▶ Assigned task
Below are entries; output exactly the lines from the one with "Φ_l N(X, ζ)_l" to the one with "l * tensorNonlin", both included, and nothing else.
━━ Data for this task ━━
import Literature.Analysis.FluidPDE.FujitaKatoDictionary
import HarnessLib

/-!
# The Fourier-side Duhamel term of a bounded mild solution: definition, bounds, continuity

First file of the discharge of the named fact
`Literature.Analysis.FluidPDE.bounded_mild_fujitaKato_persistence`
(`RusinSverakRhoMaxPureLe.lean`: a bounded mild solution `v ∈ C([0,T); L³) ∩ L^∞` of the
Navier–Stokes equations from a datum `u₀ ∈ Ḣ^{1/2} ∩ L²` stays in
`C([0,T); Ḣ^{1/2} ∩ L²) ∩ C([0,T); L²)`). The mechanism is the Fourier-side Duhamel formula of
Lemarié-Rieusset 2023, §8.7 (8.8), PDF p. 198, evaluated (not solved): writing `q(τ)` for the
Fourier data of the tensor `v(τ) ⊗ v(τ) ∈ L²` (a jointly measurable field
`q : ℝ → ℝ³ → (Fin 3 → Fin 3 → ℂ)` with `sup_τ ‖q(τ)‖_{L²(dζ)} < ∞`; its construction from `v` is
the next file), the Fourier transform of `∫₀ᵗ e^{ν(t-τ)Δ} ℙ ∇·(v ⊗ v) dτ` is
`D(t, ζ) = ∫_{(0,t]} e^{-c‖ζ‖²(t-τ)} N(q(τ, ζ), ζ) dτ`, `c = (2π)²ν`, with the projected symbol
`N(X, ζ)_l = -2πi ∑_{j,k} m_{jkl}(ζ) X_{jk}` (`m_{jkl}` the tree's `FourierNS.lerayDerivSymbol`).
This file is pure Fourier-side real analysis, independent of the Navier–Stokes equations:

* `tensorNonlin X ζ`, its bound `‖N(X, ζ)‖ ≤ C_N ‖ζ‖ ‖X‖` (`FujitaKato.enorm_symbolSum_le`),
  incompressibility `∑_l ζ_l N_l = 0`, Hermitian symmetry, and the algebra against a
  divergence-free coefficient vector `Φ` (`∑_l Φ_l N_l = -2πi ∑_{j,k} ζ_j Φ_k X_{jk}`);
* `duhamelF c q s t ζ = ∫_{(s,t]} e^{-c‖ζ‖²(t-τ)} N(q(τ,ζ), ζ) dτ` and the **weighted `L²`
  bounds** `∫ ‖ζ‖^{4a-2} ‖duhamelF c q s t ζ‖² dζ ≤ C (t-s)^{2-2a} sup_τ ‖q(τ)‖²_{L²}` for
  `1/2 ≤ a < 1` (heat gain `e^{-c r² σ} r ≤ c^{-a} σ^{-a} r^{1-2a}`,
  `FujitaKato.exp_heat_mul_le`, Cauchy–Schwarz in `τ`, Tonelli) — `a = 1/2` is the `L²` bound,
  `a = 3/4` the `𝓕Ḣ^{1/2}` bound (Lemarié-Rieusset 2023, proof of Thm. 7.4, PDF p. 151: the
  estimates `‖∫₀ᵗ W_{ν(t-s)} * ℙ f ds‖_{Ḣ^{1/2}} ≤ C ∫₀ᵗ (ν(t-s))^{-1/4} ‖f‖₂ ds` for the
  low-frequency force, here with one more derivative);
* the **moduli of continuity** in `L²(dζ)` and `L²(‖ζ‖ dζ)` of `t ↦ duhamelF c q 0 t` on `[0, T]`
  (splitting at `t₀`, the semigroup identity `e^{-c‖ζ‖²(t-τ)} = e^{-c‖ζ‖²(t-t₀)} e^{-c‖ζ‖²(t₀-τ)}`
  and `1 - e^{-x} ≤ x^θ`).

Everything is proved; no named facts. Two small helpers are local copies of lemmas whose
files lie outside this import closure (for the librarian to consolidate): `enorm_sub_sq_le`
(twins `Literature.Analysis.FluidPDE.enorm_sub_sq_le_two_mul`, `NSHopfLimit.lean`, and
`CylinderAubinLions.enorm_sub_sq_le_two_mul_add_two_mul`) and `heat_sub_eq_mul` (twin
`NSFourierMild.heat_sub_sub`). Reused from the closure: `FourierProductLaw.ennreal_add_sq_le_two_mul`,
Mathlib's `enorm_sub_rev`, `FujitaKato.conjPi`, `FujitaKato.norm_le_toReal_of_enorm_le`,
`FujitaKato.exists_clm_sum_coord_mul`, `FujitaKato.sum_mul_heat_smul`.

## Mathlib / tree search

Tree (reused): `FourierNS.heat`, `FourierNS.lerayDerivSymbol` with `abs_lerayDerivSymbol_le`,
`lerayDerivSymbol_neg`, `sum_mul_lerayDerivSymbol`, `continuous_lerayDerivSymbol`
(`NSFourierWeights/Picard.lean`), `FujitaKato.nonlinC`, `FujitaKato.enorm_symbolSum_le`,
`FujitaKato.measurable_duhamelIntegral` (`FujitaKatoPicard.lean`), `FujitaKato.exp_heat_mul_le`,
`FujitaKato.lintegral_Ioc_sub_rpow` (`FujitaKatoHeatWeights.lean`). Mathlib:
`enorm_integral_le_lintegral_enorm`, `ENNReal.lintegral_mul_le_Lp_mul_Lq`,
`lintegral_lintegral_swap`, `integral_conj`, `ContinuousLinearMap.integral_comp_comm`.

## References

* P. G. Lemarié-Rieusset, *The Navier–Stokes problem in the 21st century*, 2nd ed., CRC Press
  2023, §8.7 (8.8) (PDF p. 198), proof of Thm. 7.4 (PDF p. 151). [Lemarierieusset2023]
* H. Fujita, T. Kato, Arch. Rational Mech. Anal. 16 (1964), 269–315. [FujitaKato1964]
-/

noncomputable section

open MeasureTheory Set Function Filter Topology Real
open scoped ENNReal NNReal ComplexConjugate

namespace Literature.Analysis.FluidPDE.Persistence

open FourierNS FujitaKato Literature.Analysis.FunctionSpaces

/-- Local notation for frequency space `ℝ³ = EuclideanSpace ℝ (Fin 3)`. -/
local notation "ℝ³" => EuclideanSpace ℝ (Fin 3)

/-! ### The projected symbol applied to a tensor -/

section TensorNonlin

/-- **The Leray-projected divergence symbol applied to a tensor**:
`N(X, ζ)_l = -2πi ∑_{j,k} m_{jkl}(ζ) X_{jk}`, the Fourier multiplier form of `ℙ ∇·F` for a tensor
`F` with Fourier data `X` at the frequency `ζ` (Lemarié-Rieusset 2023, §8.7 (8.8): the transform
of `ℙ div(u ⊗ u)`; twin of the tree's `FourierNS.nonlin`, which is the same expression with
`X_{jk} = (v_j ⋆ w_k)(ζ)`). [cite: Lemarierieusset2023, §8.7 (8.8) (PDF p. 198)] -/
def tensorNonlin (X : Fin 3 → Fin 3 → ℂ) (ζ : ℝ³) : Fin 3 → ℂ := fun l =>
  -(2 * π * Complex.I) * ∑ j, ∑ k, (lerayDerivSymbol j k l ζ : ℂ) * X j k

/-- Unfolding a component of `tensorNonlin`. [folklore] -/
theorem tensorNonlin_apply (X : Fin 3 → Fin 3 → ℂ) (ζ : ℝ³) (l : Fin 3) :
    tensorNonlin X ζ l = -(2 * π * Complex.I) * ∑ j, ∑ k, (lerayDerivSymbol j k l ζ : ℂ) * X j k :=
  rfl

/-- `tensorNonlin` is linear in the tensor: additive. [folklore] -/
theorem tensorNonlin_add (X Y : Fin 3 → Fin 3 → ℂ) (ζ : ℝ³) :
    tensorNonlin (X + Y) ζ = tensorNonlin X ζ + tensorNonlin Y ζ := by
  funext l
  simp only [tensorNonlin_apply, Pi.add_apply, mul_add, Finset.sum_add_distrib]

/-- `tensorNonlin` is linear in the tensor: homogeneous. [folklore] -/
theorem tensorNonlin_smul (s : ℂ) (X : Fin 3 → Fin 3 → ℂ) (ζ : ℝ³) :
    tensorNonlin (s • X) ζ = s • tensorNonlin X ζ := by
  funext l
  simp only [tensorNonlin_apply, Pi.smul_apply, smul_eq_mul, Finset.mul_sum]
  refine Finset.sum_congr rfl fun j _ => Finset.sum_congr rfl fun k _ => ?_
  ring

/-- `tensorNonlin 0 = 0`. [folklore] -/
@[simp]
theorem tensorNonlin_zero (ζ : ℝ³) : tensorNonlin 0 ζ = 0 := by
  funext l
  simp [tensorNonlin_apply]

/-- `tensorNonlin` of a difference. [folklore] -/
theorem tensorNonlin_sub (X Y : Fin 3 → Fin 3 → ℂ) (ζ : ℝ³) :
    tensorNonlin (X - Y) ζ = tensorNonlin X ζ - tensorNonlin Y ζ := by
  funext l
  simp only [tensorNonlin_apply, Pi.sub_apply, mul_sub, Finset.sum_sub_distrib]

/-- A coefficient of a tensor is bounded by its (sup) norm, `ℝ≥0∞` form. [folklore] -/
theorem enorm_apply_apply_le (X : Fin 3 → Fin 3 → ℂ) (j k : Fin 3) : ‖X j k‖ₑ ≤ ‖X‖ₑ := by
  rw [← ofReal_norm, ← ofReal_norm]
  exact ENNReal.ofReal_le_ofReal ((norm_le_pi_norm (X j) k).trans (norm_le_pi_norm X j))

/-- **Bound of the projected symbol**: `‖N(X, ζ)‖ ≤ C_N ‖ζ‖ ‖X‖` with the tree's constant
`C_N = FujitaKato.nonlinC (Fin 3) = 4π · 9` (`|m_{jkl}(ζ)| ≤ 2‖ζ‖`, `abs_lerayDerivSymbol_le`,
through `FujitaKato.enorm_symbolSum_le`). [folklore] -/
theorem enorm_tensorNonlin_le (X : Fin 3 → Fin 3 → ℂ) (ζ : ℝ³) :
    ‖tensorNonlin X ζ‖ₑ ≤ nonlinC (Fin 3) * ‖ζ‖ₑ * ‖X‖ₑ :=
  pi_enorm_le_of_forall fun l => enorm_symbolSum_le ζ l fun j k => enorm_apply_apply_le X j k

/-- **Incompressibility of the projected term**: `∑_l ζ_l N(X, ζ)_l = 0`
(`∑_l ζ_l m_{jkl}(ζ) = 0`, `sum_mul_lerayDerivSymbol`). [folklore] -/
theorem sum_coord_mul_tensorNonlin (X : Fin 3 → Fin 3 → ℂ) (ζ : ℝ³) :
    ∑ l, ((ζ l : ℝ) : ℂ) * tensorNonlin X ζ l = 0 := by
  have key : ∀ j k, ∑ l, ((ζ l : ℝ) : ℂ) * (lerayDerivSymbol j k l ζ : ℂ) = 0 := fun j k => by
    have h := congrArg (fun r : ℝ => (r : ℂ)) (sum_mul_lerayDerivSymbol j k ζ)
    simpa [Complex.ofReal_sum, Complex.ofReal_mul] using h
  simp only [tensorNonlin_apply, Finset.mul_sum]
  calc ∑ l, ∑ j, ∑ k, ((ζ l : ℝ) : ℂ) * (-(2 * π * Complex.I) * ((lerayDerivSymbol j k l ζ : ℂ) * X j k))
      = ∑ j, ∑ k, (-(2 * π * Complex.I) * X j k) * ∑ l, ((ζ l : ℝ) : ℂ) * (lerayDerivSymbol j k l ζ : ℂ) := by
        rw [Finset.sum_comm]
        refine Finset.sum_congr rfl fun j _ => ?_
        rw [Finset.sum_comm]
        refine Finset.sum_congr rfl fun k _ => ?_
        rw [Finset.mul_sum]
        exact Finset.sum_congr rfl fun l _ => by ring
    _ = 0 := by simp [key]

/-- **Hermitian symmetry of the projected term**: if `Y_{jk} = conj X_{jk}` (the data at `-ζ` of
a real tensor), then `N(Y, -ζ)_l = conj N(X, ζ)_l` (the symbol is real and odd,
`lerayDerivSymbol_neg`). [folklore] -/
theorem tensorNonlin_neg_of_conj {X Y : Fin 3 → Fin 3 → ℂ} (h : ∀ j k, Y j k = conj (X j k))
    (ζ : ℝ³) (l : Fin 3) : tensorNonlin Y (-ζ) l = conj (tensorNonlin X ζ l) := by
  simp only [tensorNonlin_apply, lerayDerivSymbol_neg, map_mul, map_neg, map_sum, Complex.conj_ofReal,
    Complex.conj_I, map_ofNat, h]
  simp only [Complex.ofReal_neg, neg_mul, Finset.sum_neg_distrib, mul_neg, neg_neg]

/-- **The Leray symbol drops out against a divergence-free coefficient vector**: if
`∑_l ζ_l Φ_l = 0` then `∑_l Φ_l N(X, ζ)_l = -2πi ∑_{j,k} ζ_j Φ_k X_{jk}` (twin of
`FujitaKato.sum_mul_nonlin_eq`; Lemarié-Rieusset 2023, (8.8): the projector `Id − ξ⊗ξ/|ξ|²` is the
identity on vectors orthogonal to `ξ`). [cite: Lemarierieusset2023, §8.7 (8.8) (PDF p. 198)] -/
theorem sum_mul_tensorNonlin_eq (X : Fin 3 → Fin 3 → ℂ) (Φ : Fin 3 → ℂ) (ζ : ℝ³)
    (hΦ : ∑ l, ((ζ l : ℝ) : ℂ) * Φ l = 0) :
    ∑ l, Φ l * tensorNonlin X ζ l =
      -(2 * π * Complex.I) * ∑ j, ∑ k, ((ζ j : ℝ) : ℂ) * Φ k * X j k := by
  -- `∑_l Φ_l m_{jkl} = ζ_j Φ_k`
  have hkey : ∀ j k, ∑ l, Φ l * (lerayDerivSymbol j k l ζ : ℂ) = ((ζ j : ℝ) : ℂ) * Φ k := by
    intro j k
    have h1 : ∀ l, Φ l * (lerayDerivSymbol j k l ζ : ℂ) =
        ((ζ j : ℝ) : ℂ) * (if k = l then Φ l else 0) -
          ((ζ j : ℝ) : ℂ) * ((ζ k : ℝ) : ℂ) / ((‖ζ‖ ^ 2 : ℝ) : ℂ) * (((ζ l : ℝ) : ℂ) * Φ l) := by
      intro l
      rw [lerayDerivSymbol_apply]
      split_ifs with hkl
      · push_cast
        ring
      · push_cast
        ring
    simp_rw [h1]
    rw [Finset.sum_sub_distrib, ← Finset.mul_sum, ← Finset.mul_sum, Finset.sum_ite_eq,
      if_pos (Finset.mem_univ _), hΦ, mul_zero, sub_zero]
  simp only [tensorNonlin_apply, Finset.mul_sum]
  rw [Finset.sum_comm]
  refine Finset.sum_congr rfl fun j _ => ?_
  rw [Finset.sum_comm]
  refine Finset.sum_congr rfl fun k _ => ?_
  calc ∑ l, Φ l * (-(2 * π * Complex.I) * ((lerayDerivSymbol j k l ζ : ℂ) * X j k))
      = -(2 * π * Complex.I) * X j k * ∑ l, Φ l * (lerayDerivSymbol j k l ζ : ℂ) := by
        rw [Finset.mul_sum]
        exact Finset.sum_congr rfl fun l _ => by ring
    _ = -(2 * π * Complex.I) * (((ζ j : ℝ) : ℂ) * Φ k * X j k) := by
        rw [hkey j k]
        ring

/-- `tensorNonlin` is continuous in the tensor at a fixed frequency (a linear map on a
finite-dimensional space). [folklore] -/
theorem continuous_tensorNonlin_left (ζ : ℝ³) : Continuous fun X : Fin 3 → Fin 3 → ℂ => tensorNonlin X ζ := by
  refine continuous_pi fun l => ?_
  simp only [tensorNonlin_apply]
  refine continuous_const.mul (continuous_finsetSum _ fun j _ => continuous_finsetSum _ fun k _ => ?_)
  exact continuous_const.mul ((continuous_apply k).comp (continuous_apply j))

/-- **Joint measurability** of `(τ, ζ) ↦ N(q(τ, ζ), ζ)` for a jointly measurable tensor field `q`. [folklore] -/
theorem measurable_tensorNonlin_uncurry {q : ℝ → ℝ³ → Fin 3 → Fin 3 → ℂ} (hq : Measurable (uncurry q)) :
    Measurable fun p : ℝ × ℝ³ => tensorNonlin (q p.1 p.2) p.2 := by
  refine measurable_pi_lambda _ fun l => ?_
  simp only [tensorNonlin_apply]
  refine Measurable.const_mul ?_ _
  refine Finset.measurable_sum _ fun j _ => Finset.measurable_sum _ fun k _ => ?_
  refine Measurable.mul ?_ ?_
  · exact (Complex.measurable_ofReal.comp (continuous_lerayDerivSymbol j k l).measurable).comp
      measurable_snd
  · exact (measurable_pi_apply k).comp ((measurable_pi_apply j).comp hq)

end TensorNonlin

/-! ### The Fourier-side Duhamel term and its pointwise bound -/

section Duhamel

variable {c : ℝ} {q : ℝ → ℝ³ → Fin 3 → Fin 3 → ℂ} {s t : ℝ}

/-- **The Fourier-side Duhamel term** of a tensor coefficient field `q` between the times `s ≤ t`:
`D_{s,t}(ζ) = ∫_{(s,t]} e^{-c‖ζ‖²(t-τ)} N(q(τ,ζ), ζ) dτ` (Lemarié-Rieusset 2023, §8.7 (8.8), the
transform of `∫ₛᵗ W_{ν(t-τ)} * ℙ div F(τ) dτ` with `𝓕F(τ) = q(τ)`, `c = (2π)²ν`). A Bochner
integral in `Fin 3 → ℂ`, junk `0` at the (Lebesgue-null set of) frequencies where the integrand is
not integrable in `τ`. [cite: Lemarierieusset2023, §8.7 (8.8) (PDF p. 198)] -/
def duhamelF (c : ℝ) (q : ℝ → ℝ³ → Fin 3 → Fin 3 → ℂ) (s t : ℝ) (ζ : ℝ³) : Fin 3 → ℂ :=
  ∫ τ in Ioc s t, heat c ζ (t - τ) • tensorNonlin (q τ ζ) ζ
━━━
▶ Expected answer
`∑_l ζ_l Φ_l = 0` then `∑_l Φ_l N(X, ζ)_l = -2πi ∑_{j,k} ζ_j Φ_k X_{jk}` (twin of
`FujitaKato.sum_mul_nonlin_eq`; Lemarié-Rieusset 2023, (8.8): the projector `Id − ξ⊗ξ/|ξ|²` is the
identity on vectors orthogonal to `ξ`). [cite: Lemarierieusset2023, §8.7 (8.8) (PDF p. 198)] -/
theorem sum_mul_tensorNonlin_eq (X : Fin 3 → Fin 3 → ℂ) (Φ : Fin 3 → ℂ) (ζ : ℝ³)
    (hΦ : ∑ l, ((ζ l : ℝ) : ℂ) * Φ l = 0) :
    ∑ l, Φ l * tensorNonlin X ζ l =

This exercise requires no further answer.